Binomial summation $\sum\binom nkk^2$
Here's one way to do it:
Recall $$(1 + x)^n = \sum_{k = 0}^n \binom{n}{k}x^k.$$
Plugging in $x = 1$ gives that the sum of the binomial coefficients is $2^n$. Notice that $$x \frac{d}{dx} \left(x \frac{d}{dx} \left( (1 + x)^n\right) \right) = \sum_{k = 0}^n k^2 \binom{n}{k} x^k .$$
Computing the left-hand side and evaluating at $x = 1$ will give you the answer.
There are $n$ people. You want to select some of them to form a committee. Amongst the committee members, you choose a person to be the president. You also pick from the committee members one person (not necessarily different from the president) to be the treasury. Thus, if the committee consists of $k$ members, then the number of ways to pick the president and the treasury is $k^2$. That is, the total number of ways to pick the committee and the two extra positions is $$\sum_{k=0}^n\,k^2\,\binom{n}{k}\,.$$
On the other hand, you can pick the president and the treasury first.
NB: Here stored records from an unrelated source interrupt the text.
import Summits.BirchSwinnertonDyer.BirchSwinnertonDyer.Theorems.Rank2Observatory2DescClCertBasic
import Summits.BirchSwinnertonDyer.BirchSwinnertonDyer.Theorems.Rank2Observatory2DescClIndexCert
import HarnessLib

/-!
# BirchSwinnertonDyer — rank ≥ 2 observatory: KERNEL-2DESC-CL v3.0, S1 — ONE-VIEW FRACTIONAL INTEGRAL ELEMENTS

HONEST FRAMING: per-curve certified theorems and census instruments; no claim on BSD in rank ≥ 2.

Generic layer of the KERNEL-2DESC-CL instrument (design `b2b-bsdr2-cert-1/kernel-2desc-cl/v2/generics/v27/noeta/SPLIT2-SPEC.md` §2).
In a cubic field `K = ℚ(θ)`, `θ³ + aθ² + bθ + c = 0`, whose generator has index `> 1` and which admits NO
monogenic `2`-maximal order (`2` totally split — a common index divisor), elements of `𝓞 K` outside `ℤ[θ]` cannot be
carried by the two-view device.  This file carries them as **fractional one-view elements**
`x = (X₀ + X₁θ + X₂θ²)/m` together with an INTEGRALITY CERTIFICATE: integers `(T, S, N)` such that the coordinate
identity `X³ − T·m·X² + S·m²·X − N·m³ = 0` holds in `ℤ[θ]` (computed with `MonicCubic.mulCoords`).  Then `x` is a
root of the monic cubic `t³ − T t² + S t − N ∈ ℤ[t]`, hence an algebraic integer (`FracElt.toInt`), with
`m · toInt = lin X` (`natCast_mul_toInt`) and `|N(toInt)| · m³ = |normFormZ X|` (`natAbs_norm_toInt_mul`).
Every check is a `Bool` on integers, closed by `decide` / `rfl` in the per-field files.
Sorry-free; axioms `propext`, `Classical.choice`, `Quot.sound`.
[cite: Marcus2018, Ch. 2, Thm. 4 and Exercise 13] [cite: Cohen1993, §4.8.2]
-/

set_option linter.dupNamespace false
import Literature.AlgebraicGeometry.Resolution.DehomogenizationChartPrimes
import Literature.AlgebraicGeometry.Resolution.KawasakiChartStalk
import Literature.AlgebraicGeometry.Resolution.KawasakiChartValues
import Literature.AlgebraicGeometry.Resolution.AlterationsDimension
import Mathlib.AlgebraicGeometry.FunctionField
import HarnessLib

/-!
# The homogeneous prime of an integral closed subscheme of `ℙⁿ_k` and the dimension of its cone

Topic: `Literature/AlgebraicGeometry/Resolution` (input `P`, `D = dim X + 1` of the selection of
Kawasaki's forms, Kawasaki 2000, La. 5.3 / proof of Thm. 5.1, in the discharge of the named fact
`KawasakiMacaulayfication`; Hartshorne II §5: the homogeneous ideal `I_Z = Γ_*(𝒥_Z)` of a closed
subscheme `Z ⊆ ℙⁿ`, Ex. II.5.10, and I §2 / I Ex. 2.6–2.10: the cone over a projective variety).

For an integral scheme `Z` with a morphism `ι : Z → ℙⁿ_k` (a closed immersion where stated) and a
standard chart `D₊(x_{j₀})` meeting `Z`:

* `projVanishingIdeal ι j₀ hj₀` — **the homogeneous ideal of `Z`**: the homogeneous core of the
  kernel of `ProjFrac.dehomFn ι j₀ hj₀ : k[x₀,…,xₙ] → K(Z)`, `G ↦ G(x/x_{j₀})`; a homogeneous PRIME
  (`isPrime_projVanishingIdeal`);
* `mem_projVanishingIdeal_iff` — a form lies in it iff its dehomogenisation `ρ_j(G)` vanishes on the
  chart `Z_{x_j}`, for EVERY standard chart meeting `Z` (chart independence,
  `ProjFrac.fracFn_mk_eq_zero_iff`), so `map_dehomAway_projVanishingIdeal_eq`:
  `ρ_j(I_Z) B_j = ker (B_j ↠ Γ(Z, Z_{x_j}))`, and `X_not_mem_projVanishingIdeal`;
* `ringKrullDim_quotient_projVanishingIdeal` — **`dim k[x]/I_Z = dim Z + 1`** for `ι` a closed
  immersion and `Z` of finite type over `k`: on the chart `j₀`, `B_{j₀}/ρ_{j₀}(I_Z)B_{j₀} ≅ Γ(Z, Z_{x_{j₀}})`
  has dimension `dim Z` (`topologicalKrullDim_eq_ringKrullDim_of_isAffineOpen`); the lower bound is
  the chain transport `ringKrullDim_quotient_add_one_le_of_map_dehomAway_le` and the upper bound the
  height transport `height_map_dehomAway_le` of `DehomogenizationChartPrimes.lean` together with the
  dimension formula in the affine domains `k[x]` and `B_{j₀} ≅ k[y]`.

One definition (`projVanishingIdeal`); everything else proved; no named facts.

## References

* R. Hartshorne, *Algebraic Geometry*, GTM 52 (1977): II Cor. 5.16, Ex. II.5.10, Ex. II.3.20;
  I §2 (proof of Prop. 2.2), Ex. I.2.6, Ex. I.2.10. [Hartshorne1977]
* T. Kawasaki, *On Macaulayfication of Noetherian schemes*, Trans. AMS 352 (2000), §5. [Kawasaki2000]
-/

noncomputable section

open CategoryTheory AlgebraicGeometry TopologicalSpace HomogeneousLocalization MvPolynomial
open Literature.AlgebraicGeometry.Morphisms Literature.AlgebraicGeometry.Morphisms.ProjCech
open Literature.AlgebraicGeometry.Motives Literature.AlgebraicGeometry.Motives.ProjFrac
open Literature.AlgebraicGeometry.Motives.RatFn

universe u

attribute [local instance] MvPolynomial.gradedAlgebra
  Literature.AlgebraicGeometry.Motives.ProjBaseChange.algebraBase

namespace Literature.AlgebraicGeometry.Resolution

variable {k : Type u} [Field k] {n : ℕ} {Z : Scheme.{u}} (ι : Z ⟶ PP k n) [IsIntegral Z]
  (j₀ : Fin (n + 1)) (hj₀ : genericPoint Z ∈ ZH ι (X j₀ : MvPolynomial (Fin (n + 1)) k))

/-- **The homogeneous ideal of an integral `Z → ℙⁿ_k`**: the homogeneous core (the ideal generated
by the FORMS it contains) of the kernel of `G ↦ G(x/x_{j₀}) ∈ K(Z)` (`ProjFrac.dehomFn`, for a chart
`D₊(x_{j₀})` meeting `Z`), i.e. the ideal generated by the forms `G` whose sections `G(s)` vanish on
`Z` (`mem_projVanishingIdeal_iff`: independent of `j₀`). For a closed immersion this is the
saturated homogeneous ideal `I_Z` with `Γ(Z_{x_j}, 𝒪_Z) = (k[x]/I_Z)_{(x_j)}` (Hartshorne II 5.9/5.10,
Ex. II.5.10; the tree's `ProjFrac.exists_fracFn_eq_of_forall_isRegularAt`).
[cite: Hartshorne1977, II Cor. 5.16 and Ex. 5.10] -/
def projVanishingIdeal : Ideal (MvPolynomial (Fin (n + 1)) k) :=
  ((RingHom.ker (dehomFn ι j₀ hj₀)).homogeneousCore (grading k n)).toIdeal

/-- `I_Z` is a homogeneous ideal. [cite: Hartshorne1977, II Ex. 5.10 (a)] -/
theorem isHomogeneous_projVanishingIdeal :
    (projVanishingIdeal ι j₀ hj₀).IsHomogeneous (grading k n) :=
  (Ideal.homogeneousCore (grading k n) _).isHomogeneous

/-- **`I_Z` is prime** for `Z` integral (the homogeneous core of the kernel of a homomorphism to the
function field). [cite: Hartshorne1977, II Ex. 5.10 and Ex. 3.12; I Ex. 2.4] -/
theorem isPrime_projVanishingIdeal : (projVanishingIdeal ι j₀ hj₀).IsPrime :=
  (RingHom.ker_isPrime (dehomFn ι j₀ hj₀)).homogeneousCore

/-- **A form lies in `I_Z` iff its dehomogenisation at `x_j` vanishes on the chart `Z_{x_j}`**, for
ANY standard chart `D₊(x_j)` meeting `Z` (chart independence: `ProjFrac.fracFn_mk_eq_zero_iff`, and
`Γ(Z_{x_j}, 𝒪_Z) → K(Z)` is injective for `Z` integral).
[cite: Hartshorne1977, II Ex. 5.10; I §2, proof of Prop. 2.2] -/
theorem mem_projVanishingIdeal_iff {j : Fin (n + 1)}
    (hj : genericPoint Z ∈ ZH ι (X j : MvPolynomial (Fin (n + 1)) k)) {m : ℕ}
    {G : MvPolynomial (Fin (n + 1)) k} (hG : G ∈ grading k n m) :
    G ∈ projVanishingIdeal ι j₀ hj₀ ↔ evalAway ι (X j) (dehomAway k n j G) = 0 := by
  have hGm : G ∈ grading k n (m • 1) := by simpa using hG
  rw [projVanishingIdeal]
  constructor
  · intro h
    have h' : G ∈ RingHom.ker (dehomFn ι j₀ hj₀) := Ideal.toIdeal_homogeneousCore_le _ _ h
    rw [RingHom.mem_ker, ← fracFn_mk_eq_zero_iff ι hj₀ (ProjectiveSpace.X_mem (R := k) j) one_pos
      hj m hGm, fracFn_apply] at h'
    rw [dehomAway_of_mem j hG]
    exact germ_injective_of_isIntegral Z (genericPoint Z) hj (h'.trans (map_zero _).symm)
  · intro h
    refine Ideal.mem_homogeneousCore_of_homogeneous_of_mem ⟨m, hG⟩ ?_
    rw [RingHom.mem_ker, ← fracFn_mk_eq_zero_iff ι hj₀ (ProjectiveSpace.X_mem (R := k) j) one_pos
      hj m hGm, fracFn_apply, ← dehomAway_of_mem j hG, h]
    exact map_zero _

/-- **On every chart meeting `Z`, `I_Z` dehomogenises to the ideal of the chart**:
`ρ_j(I_Z) B_j = ker (B_j ↠ Γ(Z, Z_{x_j}))`. [cite: Hartshorne1977, II Ex. 5.10; I §2, proof of Prop. 2.2] -/
theorem map_dehomAway_projVanishingIdeal_eq {j : Fin (n + 1)}
    (hj : genericPoint Z ∈ ZH ι (X j : MvPolynomial (Fin (n + 1)) k)) :
    (projVanishingIdeal ι j₀ hj₀).map (dehomAway k n j) = RingHom.ker (evalAway ι (X j)) := by
  classical
  refine le_antisymm ?_ fun b hb => ?_
  · rw [Ideal.map_le_iff_le_comap]
    intro G hG
    rw [Ideal.mem_comap, RingHom.mem_ker, ← DirectSum.sum_support_decompose (grading k n) G,
      map_sum, map_sum]
    refine Finset.sum_eq_zero fun i _ => ?_
    exact (mem_projVanishingIdeal_iff ι j₀ hj₀ hj (DirectSum.decompose (grading k n) G i).2).mp
      (isHomogeneous_projVanishingIdeal ι j₀ hj₀ i hG)
  · obtain ⟨m, G, hG, rfl⟩ := exists_eq_dehomAway j b
    exact Ideal.mem_map_of_mem _ ((mem_projVanishingIdeal_iff ι j₀ hj₀ hj hG).mpr hb)

/-- `x_j ∉ I_Z` for a chart `D₊(x_j)` meeting `Z` (`ρ_j(x_j) = 1` and `Γ(Z, Z_{x_j}) ≠ 0`).
[cite: Hartshorne1977, II Ex. 5.10] -/
theorem X_not_mem_projVanishingIdeal {j : Fin (n + 1)}
    (hj : genericPoint Z ∈ ZH ι (X j : MvPolynomial (Fin (n + 1)) k)) :
    (X j : MvPolynomial (Fin (n + 1)) k) ∉ projVanishingIdeal ι j₀ hj₀ := by
  haveI : Nonempty (ZH ι (X j : MvPolynomial (Fin (n + 1)) k)) := ⟨⟨_, hj⟩⟩
  intro h
  rw [mem_projVanishingIdeal_iff ι j₀ hj₀ hj (ProjectiveSpace.X_mem (R := k) j),
    dehomAway_of_mem j (ProjectiveSpace.X_mem (R := k) j)] at h
  have h1 : HomogeneousLocalization.Away.mk (grading k n) (ProjectiveSpace.X_mem (R := k) j) 1
      (X j : MvPolynomial (Fin (n + 1)) k) (by simpa using ProjectiveSpace.X_mem (R := k) j) = 1 := by
    apply HomogeneousLocalization.val_injective
    rw [HomogeneousLocalization.Away.val_mk, HomogeneousLocalization.val_one, Localization.mk_eq_mk',
      IsLocalization.mk'_eq_iff_eq_mul, one_mul]
    simp
  rw [h1, map_one] at h
  exact one_ne_zero h

/-- `I_Z ≠ ⊤`. [cite: Hartshorne1977, II Ex. 5.10] -/
theorem projVanishingIdeal_ne_top : projVanishingIdeal ι j₀ hj₀ ≠ ⊤ :=
  (isPrime_projVanishingIdeal ι j₀ hj₀).ne_top

/-- **The cone over `Z` has dimension `dim Z + 1`**: `dim k[x₀,…,xₙ]/I_Z = dim Z + 1` for an integral
closed subscheme `Z ⊆ ℙⁿ_k` of finite type over `k`. Both inequalities come from the chart
`D₊(x_{j₀})`, where `ρ_{j₀}(I_Z) B_{j₀}` is the ideal of the affine piece `Z_{x_{j₀}}` (of dimension
`dim Z`): chains above transport (`ringKrullDim_quotient_add_one_le_of_map_dehomAway_le`) and
heights do not increase (`height_map_dehomAway_le`; `k[x]` and `B_{j₀} ≅ k[y]` are catenary affine
domains). [cite: Hartshorne1977, I Ex. 2.6 and Ex. 2.10; II Ex. 3.20] -/
theorem ringKrullDim_quotient_projVanishingIdeal [IsClosedImmersion ι]
    (f : Z ⟶ Spec (.of k)) [LocallyOfFiniteType f] {d : ℕ} (hd : topologicalKrullDim Z = d) :
    ringKrullDim (MvPolynomial (Fin (n + 1)) k ⧸ projVanishingIdeal ι j₀ hj₀) = (d + 1 : ℕ) := by
  haveI := isPrime_projVanishingIdeal ι j₀ hj₀
  haveI : Algebra.FiniteType k (Away (grading k n) (X j₀ : MvPolynomial (Fin (n + 1)) k)) :=
    (inferInstance : Algebra.FiniteType k (MvPolynomial (Fin n) k)).equiv
      (ProjectiveSpace.chartAlgEquiv k j₀).symm
  set P := projVanishingIdeal ι j₀ hj₀ with hPdef
  set K : Ideal (Away (grading k n) (X j₀ : MvPolynomial (Fin (n + 1)) k)) :=
    RingHom.ker (evalAway ι (X j₀)) with hKdef
  have hPK : P.map (dehomAway k n j₀) = K := map_dehomAway_projVanishingIdeal_eq ι j₀ hj₀ hj₀
  haveI hKprime : K.IsPrime := by
    rw [← hPK]
    exact isPrime_map_dehomAway j₀ (isHomogeneous_projVanishingIdeal ι j₀ hj₀)
      (X_not_mem_projVanishingIdeal ι j₀ hj₀ hj₀)
  -- `dim B/K = dim Γ(Z, Z_{x_{j₀}}) = dim Z = d`
  have hBK : ringKrullDim (Away (grading k n) (X j₀ : MvPolynomial (Fin (n + 1)) k) ⧸ K) = d := by
    rw [hKdef, ringKrullDim_eq_of_ringEquiv (RingHom.quotientKerEquivOfSurjective
      (evalAway_surjective ι (Segre.X_mem k j₀) one_pos)), ← hd]
    exact (topologicalKrullDim_eq_ringKrullDim_of_isAffineOpen f (isAffineOpen_ZH_X ι j₀)
      ⟨_, hj₀⟩).symm
  -- lower bound: chains above transport
  have hlow : ((d + 1 : ℕ) : WithBot ℕ∞) ≤ ringKrullDim (MvPolynomial (Fin (n + 1)) k ⧸ P) := by
    have h := ringKrullDim_quotient_add_one_le_of_map_dehomAway_le j₀
      (isHomogeneous_projVanishingIdeal ι j₀ hj₀) hPK.le
    rw [hBK] at h
    exact_mod_cast h
  -- upper bound: heights
  obtain ⟨e, he, -⟩ :=
    Literature.RingTheory.KrullDimension.exists_ringKrullDim_eq_and_trdeg_eq k
      (MvPolynomial (Fin (n + 1)) k ⧸ P)
  obtain ⟨hP, hhP⟩ := exists_height_eq k P
  have hsumP := height_add_eq_of_ringKrullDim_quotient k (ringKrullDim_mvPolynomial_fin_eq k (n + 1))
    P he hhP
  obtain ⟨hK, hhK⟩ := exists_height_eq k K
  have hsumK := height_add_eq_of_ringKrullDim_quotient k (ringKrullDim_away_X (k := k) j₀) K hBK hhK
  have hKP : K.height ≤ P.height := by
    rw [← hPK]
    exact height_map_dehomAway_le j₀ (isHomogeneous_projVanishingIdeal ι j₀ hj₀)
      (X_not_mem_projVanishingIdeal ι j₀ hj₀ hj₀)
  rw [hhK, hhP] at hKP
  have hKP' : hK ≤ hP := by exact_mod_cast hKP
  have hup : e ≤ d + 1 := by omega
  rw [he] at hlow ⊢
  have hlow' : d + 1 ≤ e := by exact_mod_cast hlow
  exact_mod_cast le_antisymm hup hlow'

end Literature.AlgebraicGeometry.Resolution

end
In the case that the president and the treasury are different, there are $n$ ways to choose the president, $n-1$ ways to pick the treasury, and $2^{n-2}$ ways to select the remaining committee members, whence there are $n(n-1)\,2^{n-2}$ ways in total. If the president is the same as the treasury, then there are $n$ ways to choose this person for two positions, and $2^{n-1}$ ways to complete the committee, making $n\,2^{n-1}$ ways in total.
Combining the two ways of counting, we conclude that $$\sum_{k=0}^n\,k^2\,\binom{n}{k}=n(n-1)\,2^{n-2}+n\,2^{n-1}=n(n+1)\,2^{n-2}\,.$$ The claim is now proven.
From your procedure:
$$\sum_{k=0}^n\binom nkk^2=n\sum_{k=1}^n\binom{n-1}{k-1}{(k\color{red}{-1+1})} = n\left( (n-1)\sum_{k=2}^{n} \binom{n-2}{k-2}+\sum_{k=1}^{n} \binom{n-1}{k-1}\right)$$
The sum is thus similar to
$$n\left( (n-1)\sum_{k=0}^{n-2} \binom{n-2}{k}+\sum_{k=0}^{n-1} \binom{n-1}{k}\right) = {n((n-1)2^{n-2}+2^{n-1})}= \color{blue}{n(n+1)2^{n-2}}$$